- _Work item_
Reproduce exactly, from the data that follows, the line with "obtain ⟨p, g, hp, hpin, hg, hgv, hup⟩", the line with "have hnil := hnil3", and every line that lies between them.

- _Collected data entries_
+++++

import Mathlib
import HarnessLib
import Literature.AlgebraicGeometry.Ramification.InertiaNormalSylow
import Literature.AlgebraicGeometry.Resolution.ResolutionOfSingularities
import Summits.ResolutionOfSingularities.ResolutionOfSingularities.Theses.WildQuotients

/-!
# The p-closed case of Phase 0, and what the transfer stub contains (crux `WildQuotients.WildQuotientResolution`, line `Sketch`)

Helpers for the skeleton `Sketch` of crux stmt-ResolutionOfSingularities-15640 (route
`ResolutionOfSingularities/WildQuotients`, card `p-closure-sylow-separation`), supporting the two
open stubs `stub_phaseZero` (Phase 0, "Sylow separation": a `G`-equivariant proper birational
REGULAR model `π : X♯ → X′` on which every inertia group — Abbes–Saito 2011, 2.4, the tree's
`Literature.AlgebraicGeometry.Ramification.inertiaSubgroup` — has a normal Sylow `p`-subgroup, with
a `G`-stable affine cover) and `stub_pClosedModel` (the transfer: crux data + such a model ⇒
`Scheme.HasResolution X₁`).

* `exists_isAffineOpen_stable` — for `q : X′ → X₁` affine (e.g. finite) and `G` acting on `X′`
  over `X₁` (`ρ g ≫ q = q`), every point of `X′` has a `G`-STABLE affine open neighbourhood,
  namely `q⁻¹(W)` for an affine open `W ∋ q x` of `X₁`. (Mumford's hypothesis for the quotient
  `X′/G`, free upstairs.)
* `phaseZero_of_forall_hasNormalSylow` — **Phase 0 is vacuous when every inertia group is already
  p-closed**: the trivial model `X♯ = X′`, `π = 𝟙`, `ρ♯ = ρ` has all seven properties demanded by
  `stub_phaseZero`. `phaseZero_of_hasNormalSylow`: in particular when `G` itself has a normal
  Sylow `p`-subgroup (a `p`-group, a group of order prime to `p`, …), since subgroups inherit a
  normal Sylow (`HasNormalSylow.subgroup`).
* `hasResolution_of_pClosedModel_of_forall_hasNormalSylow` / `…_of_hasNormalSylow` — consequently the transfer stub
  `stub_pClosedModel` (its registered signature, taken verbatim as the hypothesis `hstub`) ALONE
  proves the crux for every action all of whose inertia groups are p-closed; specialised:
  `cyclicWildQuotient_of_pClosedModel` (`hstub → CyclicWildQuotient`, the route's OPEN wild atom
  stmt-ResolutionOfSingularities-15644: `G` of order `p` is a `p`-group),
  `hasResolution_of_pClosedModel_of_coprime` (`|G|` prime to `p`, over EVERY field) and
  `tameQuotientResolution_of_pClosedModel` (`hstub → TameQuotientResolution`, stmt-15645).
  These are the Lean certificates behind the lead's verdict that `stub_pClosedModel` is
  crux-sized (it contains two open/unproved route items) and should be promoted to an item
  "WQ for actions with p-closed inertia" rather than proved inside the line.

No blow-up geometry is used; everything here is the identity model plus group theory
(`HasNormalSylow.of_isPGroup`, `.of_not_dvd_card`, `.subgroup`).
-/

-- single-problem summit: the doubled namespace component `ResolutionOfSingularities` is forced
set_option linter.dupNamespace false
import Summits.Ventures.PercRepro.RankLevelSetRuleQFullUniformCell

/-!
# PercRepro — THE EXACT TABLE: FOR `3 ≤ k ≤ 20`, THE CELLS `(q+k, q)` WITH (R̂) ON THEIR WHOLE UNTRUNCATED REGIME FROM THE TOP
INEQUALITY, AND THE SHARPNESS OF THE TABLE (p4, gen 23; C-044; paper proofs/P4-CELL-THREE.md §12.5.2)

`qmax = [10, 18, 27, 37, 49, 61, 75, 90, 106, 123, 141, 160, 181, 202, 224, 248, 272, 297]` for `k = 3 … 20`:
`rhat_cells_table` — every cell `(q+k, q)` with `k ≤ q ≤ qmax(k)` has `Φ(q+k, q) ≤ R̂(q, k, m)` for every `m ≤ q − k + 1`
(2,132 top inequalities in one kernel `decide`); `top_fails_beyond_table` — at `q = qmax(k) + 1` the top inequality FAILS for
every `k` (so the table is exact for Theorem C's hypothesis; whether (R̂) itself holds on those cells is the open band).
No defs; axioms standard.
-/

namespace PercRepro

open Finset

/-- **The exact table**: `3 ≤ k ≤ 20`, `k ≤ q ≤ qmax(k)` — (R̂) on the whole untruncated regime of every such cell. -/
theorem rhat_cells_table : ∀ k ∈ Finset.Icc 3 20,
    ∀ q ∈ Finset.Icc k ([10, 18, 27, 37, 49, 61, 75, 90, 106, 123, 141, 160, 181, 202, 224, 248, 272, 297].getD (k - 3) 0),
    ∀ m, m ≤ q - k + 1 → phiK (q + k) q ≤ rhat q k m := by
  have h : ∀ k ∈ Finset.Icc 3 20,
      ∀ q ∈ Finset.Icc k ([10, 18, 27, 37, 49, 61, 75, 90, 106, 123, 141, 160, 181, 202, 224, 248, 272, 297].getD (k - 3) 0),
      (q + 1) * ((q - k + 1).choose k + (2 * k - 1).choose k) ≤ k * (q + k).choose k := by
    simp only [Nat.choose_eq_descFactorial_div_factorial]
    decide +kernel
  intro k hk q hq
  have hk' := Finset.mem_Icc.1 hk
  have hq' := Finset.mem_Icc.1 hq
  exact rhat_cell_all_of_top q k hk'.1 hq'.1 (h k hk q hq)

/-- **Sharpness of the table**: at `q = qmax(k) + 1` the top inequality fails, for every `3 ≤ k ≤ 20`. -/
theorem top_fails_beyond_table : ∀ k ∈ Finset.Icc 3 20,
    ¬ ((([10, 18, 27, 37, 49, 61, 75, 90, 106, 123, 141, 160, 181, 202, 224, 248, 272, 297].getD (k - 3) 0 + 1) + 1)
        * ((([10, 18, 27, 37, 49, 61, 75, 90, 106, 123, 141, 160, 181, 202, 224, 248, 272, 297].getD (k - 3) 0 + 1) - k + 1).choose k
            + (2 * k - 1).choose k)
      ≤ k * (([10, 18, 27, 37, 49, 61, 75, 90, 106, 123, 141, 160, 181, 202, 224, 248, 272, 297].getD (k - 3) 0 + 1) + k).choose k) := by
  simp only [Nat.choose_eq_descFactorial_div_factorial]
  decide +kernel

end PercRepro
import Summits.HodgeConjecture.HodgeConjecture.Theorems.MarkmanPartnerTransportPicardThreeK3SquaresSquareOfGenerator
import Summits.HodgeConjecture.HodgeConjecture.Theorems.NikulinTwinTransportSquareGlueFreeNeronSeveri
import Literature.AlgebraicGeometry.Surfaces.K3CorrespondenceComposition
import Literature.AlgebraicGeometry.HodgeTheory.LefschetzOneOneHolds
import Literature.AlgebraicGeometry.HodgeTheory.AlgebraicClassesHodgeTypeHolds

+++++

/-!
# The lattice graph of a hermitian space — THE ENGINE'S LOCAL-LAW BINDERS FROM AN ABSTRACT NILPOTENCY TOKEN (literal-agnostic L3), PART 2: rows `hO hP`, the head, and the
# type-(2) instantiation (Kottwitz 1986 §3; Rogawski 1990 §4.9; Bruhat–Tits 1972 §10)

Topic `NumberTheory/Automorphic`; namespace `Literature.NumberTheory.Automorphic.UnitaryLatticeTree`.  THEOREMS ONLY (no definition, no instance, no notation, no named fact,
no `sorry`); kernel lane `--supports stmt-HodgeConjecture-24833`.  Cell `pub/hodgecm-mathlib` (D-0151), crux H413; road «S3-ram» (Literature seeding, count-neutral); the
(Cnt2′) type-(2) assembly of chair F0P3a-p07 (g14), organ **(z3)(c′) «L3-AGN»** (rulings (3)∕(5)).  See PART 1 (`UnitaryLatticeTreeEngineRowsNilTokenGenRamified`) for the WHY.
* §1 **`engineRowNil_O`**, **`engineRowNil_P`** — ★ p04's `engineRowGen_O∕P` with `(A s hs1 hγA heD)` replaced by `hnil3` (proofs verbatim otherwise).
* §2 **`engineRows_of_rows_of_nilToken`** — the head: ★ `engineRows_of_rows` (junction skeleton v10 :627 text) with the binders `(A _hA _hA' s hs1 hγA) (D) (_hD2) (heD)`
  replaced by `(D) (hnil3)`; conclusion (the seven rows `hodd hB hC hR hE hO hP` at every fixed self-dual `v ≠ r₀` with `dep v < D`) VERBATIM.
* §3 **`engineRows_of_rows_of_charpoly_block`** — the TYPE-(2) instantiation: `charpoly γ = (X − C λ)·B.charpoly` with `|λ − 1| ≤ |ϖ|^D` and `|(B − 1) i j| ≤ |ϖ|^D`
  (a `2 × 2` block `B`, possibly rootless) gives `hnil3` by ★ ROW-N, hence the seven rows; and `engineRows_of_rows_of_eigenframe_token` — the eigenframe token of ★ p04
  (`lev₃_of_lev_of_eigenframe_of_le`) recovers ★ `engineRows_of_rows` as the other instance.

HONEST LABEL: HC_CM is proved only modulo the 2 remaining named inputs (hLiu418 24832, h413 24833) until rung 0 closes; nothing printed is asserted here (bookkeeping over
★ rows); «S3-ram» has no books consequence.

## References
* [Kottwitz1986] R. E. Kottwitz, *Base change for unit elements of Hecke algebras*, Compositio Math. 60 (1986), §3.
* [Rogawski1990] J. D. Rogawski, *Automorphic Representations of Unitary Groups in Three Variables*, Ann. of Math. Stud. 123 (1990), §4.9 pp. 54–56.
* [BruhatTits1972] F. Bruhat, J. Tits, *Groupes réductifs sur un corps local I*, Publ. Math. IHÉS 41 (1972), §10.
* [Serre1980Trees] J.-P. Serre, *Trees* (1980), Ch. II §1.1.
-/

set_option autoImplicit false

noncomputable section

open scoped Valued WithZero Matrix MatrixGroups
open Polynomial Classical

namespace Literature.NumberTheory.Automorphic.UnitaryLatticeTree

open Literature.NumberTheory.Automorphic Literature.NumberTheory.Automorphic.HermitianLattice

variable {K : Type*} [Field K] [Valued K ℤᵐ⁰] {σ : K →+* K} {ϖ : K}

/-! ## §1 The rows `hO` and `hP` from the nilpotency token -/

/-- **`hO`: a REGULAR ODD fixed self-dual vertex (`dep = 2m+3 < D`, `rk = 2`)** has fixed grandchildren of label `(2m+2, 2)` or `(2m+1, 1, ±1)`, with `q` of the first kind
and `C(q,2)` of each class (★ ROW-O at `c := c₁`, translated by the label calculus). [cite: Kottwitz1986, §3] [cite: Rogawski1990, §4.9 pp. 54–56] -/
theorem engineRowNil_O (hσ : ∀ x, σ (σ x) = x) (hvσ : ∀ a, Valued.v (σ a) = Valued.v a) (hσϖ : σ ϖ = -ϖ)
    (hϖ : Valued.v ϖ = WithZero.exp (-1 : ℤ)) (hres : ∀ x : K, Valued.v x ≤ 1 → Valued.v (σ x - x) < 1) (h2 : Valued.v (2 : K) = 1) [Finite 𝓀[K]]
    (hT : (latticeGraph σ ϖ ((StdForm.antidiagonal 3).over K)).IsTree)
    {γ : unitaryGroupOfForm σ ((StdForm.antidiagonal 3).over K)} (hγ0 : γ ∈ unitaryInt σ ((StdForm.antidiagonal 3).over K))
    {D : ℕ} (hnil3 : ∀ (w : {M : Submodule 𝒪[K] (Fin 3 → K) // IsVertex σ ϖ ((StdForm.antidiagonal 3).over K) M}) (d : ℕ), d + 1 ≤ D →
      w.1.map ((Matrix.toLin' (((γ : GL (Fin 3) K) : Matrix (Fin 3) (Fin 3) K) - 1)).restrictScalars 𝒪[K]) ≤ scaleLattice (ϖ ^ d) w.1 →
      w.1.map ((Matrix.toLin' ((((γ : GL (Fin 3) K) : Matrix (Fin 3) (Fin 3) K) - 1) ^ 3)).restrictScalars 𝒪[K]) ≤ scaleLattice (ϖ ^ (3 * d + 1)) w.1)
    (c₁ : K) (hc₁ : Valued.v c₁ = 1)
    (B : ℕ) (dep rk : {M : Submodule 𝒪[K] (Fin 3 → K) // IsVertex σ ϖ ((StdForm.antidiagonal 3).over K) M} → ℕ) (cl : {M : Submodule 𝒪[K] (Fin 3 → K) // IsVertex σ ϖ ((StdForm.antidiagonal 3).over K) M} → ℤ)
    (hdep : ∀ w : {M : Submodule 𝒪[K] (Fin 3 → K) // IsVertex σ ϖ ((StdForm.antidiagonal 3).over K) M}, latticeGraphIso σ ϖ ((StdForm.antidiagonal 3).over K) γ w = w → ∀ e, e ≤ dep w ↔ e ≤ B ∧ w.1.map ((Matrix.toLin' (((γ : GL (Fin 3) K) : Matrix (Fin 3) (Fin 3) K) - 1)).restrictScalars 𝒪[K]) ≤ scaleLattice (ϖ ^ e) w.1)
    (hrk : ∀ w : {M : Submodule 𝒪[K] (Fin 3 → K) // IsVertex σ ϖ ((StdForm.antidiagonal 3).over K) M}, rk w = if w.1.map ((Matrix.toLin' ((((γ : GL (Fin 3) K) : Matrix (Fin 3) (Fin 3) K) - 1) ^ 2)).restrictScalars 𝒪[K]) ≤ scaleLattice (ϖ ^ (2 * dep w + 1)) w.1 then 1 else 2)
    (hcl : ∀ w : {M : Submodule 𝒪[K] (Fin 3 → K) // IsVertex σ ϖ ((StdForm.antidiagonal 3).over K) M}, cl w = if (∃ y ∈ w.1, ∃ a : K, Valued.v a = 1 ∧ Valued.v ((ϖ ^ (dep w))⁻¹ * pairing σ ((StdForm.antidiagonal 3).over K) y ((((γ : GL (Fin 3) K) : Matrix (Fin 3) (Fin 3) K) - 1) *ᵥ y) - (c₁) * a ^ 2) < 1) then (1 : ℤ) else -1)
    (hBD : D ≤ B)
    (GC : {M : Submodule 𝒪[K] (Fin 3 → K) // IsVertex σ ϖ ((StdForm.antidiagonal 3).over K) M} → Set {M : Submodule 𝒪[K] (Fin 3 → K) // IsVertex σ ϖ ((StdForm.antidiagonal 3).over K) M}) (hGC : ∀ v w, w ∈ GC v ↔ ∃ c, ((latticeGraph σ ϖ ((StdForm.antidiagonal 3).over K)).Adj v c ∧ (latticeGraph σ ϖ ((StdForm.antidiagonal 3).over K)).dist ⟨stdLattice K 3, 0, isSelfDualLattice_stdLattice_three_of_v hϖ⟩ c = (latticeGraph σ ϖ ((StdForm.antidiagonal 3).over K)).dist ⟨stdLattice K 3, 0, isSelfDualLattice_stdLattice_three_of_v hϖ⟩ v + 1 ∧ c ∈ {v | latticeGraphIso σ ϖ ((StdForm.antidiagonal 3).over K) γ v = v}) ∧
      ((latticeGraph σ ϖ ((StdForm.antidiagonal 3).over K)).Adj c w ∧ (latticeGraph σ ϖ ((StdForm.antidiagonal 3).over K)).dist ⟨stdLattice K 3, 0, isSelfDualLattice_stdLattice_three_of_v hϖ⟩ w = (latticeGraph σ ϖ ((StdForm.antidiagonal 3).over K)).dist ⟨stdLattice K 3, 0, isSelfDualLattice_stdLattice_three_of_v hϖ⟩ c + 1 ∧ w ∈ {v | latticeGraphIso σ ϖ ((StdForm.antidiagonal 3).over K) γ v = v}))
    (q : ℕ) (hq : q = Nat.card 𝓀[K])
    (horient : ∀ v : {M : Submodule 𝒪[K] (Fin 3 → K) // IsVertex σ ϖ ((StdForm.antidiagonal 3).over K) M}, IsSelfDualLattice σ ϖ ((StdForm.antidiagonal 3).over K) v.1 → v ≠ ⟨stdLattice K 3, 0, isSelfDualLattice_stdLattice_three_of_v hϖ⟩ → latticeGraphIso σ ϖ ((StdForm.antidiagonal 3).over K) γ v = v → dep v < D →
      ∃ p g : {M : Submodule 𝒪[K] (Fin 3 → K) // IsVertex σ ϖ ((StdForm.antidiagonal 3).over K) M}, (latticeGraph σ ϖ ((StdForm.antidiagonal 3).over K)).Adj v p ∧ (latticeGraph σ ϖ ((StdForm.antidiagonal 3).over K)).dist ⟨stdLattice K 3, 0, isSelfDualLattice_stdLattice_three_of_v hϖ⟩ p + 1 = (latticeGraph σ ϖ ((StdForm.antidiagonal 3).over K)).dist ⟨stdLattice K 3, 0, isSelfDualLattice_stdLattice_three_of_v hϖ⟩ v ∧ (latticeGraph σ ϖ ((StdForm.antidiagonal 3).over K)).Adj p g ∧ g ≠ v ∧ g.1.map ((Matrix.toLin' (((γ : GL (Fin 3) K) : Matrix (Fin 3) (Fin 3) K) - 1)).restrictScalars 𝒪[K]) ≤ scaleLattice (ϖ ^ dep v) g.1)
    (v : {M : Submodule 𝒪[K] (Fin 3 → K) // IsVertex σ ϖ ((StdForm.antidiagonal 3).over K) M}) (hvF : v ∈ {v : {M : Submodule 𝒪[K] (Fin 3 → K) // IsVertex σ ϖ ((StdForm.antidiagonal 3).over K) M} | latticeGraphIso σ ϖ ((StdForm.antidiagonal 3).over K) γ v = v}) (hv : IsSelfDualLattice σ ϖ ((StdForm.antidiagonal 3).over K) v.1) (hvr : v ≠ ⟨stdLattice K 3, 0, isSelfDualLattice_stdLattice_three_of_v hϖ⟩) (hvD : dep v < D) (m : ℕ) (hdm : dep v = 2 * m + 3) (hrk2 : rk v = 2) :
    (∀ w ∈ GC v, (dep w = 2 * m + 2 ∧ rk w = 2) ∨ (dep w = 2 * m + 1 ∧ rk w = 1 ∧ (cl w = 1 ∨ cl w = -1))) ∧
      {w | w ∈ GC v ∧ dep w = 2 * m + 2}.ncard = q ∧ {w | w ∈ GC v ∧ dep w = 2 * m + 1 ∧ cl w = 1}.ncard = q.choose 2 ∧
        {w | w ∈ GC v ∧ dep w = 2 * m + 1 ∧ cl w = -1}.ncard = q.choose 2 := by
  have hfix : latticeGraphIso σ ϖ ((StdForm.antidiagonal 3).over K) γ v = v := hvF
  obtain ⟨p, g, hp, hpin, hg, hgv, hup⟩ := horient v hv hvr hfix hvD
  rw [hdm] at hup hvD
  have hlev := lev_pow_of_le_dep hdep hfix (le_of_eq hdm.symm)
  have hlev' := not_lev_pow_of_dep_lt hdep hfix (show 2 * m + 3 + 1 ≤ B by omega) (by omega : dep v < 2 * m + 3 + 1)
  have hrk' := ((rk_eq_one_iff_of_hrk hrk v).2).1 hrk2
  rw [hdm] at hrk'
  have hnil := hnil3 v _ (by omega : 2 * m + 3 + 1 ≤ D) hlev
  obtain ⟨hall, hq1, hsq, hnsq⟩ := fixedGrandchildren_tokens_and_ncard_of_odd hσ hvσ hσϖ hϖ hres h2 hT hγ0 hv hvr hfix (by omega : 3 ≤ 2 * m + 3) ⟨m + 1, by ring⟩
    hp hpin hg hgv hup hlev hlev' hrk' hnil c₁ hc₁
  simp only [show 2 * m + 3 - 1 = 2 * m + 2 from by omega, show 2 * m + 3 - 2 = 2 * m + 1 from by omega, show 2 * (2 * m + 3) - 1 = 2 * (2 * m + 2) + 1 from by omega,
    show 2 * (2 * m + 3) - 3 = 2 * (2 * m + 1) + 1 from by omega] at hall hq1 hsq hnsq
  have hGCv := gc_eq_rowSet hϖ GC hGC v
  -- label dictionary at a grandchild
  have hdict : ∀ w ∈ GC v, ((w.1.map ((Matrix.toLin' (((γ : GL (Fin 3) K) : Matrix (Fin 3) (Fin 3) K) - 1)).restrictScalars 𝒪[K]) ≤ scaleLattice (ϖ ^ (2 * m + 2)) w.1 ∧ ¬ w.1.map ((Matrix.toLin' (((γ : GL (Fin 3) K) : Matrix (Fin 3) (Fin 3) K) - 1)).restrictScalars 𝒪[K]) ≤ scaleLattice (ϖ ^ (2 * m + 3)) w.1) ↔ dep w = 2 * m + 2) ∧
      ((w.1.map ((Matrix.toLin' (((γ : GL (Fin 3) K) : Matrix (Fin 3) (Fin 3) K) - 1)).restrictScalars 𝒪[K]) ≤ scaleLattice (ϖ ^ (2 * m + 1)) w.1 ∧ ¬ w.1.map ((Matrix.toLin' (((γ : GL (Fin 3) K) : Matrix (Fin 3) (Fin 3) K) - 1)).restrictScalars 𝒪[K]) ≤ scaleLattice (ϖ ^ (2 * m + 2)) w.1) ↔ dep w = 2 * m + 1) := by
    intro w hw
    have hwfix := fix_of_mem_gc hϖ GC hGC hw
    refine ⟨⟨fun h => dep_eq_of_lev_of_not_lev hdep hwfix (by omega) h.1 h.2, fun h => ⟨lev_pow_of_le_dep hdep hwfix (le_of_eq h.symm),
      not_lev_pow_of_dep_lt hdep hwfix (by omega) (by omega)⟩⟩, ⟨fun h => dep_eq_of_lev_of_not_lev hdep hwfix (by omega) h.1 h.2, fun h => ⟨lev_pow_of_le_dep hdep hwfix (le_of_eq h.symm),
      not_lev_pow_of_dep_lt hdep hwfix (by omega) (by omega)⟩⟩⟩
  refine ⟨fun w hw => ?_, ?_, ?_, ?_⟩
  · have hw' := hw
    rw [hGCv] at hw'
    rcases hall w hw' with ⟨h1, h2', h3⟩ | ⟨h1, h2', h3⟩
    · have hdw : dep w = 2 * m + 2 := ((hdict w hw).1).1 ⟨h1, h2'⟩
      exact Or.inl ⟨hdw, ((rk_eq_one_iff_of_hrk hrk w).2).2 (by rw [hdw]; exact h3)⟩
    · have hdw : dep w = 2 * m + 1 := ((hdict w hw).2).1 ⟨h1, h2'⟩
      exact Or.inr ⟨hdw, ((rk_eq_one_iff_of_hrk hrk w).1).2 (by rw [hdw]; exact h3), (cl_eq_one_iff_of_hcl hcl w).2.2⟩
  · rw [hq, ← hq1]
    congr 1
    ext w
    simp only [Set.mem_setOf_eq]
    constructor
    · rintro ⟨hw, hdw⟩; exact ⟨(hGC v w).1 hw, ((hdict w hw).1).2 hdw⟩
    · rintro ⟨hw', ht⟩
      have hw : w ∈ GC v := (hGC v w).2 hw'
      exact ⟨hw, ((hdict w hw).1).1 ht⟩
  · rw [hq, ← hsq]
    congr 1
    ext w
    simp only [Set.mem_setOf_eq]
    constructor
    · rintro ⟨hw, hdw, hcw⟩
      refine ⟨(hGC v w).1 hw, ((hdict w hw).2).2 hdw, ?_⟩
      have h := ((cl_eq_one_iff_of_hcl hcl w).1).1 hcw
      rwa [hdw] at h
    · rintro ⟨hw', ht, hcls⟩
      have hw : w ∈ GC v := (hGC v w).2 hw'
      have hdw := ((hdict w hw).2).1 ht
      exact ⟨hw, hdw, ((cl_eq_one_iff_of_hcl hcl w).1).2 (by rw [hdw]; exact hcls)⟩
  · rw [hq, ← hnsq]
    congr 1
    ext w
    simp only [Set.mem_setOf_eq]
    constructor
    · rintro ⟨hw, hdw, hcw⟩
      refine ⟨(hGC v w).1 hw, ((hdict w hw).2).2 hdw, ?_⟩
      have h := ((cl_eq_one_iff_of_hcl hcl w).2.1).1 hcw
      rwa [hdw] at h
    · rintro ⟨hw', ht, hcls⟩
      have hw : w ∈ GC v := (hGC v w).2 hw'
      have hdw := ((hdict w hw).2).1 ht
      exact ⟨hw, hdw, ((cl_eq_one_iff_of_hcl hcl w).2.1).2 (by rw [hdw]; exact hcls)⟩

+++++

- _Solution below_
  obtain ⟨p, g, hp, hpin, hg, hgv, hup⟩ := horient v hv hvr hfix hvD
  rw [hdm] at hup hvD
  have hlev := lev_pow_of_le_dep hdep hfix (le_of_eq hdm.symm)
  have hlev' := not_lev_pow_of_dep_lt hdep hfix (show 2 * m + 3 + 1 ≤ B by omega) (by omega : dep v < 2 * m + 3 + 1)
  have hrk' := ((rk_eq_one_iff_of_hrk hrk v).2).1 hrk2
  rw [hdm] at hrk'
  have hnil := hnil3 v _ (by omega : 2 * m + 3 + 1 ≤ D) hlev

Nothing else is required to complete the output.